Given data: Begin

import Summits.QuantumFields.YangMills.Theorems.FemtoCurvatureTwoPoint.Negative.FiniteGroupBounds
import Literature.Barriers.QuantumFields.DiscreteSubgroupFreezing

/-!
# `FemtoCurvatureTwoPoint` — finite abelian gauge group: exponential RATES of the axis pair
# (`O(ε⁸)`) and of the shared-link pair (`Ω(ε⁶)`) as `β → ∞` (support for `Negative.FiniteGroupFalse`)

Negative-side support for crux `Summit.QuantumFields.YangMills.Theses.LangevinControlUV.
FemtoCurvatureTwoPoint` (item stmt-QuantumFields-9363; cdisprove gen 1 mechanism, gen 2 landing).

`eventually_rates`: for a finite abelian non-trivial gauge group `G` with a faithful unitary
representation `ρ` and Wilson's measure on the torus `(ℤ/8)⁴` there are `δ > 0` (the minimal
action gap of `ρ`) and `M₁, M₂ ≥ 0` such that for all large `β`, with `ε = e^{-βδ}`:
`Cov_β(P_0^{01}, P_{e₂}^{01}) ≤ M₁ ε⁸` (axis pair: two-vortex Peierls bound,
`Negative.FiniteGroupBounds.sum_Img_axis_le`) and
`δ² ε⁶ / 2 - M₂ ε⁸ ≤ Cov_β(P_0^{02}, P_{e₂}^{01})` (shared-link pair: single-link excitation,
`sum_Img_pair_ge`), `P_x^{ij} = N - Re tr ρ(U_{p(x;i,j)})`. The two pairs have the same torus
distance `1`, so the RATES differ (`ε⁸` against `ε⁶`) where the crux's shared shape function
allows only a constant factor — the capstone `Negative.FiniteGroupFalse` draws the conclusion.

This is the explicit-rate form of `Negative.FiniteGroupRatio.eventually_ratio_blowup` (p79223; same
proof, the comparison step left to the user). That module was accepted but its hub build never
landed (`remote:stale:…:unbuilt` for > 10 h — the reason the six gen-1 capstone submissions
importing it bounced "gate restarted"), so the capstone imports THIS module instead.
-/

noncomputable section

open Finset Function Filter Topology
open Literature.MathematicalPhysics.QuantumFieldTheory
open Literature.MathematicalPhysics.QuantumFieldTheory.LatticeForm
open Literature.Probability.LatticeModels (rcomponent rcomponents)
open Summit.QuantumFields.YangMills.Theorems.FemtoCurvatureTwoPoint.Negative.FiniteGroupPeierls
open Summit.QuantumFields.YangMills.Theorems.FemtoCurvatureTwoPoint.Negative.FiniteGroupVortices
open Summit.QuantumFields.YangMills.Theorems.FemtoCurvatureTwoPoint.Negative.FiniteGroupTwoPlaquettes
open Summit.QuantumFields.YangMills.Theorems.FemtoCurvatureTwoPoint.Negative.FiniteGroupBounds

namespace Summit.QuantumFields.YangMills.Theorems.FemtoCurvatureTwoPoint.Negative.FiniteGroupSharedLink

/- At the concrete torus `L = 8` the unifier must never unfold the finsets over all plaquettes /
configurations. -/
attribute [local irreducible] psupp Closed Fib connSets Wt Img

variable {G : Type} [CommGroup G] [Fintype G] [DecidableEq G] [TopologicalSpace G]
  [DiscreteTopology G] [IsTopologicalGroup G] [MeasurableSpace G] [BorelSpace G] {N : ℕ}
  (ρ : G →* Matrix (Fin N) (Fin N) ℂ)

Given data: End
Given data: Begin

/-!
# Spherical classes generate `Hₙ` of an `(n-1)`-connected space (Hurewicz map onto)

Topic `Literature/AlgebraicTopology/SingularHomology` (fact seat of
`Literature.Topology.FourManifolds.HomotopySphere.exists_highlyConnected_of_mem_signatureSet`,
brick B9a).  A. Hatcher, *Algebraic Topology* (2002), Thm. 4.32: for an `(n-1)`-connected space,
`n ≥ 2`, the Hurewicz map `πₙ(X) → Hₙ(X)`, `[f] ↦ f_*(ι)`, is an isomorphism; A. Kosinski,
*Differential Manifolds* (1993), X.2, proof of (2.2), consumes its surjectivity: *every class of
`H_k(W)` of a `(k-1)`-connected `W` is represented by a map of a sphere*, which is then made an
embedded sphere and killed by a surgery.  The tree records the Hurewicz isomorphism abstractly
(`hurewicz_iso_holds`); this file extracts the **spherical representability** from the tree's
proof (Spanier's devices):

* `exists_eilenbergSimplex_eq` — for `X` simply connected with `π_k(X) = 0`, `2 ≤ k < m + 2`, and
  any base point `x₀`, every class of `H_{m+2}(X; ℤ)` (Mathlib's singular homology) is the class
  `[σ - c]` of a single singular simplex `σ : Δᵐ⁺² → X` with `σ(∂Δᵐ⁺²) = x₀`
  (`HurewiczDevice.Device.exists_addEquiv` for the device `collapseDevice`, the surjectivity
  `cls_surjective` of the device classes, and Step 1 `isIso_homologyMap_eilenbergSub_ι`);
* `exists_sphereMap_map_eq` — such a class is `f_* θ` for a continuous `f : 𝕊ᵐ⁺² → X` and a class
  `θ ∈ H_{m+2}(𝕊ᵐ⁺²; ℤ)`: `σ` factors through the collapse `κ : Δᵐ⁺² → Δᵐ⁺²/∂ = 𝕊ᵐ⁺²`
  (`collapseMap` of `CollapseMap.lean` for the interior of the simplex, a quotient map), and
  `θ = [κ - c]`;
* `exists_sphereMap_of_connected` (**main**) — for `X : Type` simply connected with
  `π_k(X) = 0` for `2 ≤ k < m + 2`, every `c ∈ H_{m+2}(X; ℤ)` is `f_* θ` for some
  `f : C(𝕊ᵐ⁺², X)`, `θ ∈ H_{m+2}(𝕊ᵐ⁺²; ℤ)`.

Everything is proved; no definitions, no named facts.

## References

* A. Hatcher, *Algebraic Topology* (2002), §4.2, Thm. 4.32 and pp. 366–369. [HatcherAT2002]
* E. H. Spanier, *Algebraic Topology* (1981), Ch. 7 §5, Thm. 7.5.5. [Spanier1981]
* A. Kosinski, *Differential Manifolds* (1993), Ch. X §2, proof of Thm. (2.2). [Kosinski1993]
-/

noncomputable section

Given data: End

Task instructions:
The answer must be every line of the listing that holds the word "capstone".

Result of the exercise:
allows only a constant factor — the capstone `Negative.FiniteGroupFalse` draws the conclusion.
landed (`remote:stale:…:unbuilt` for > 10 h — the reason the six gen-1 capstone submissions
importing it bounced "gate restarted"), so the capstone imports THIS module instead.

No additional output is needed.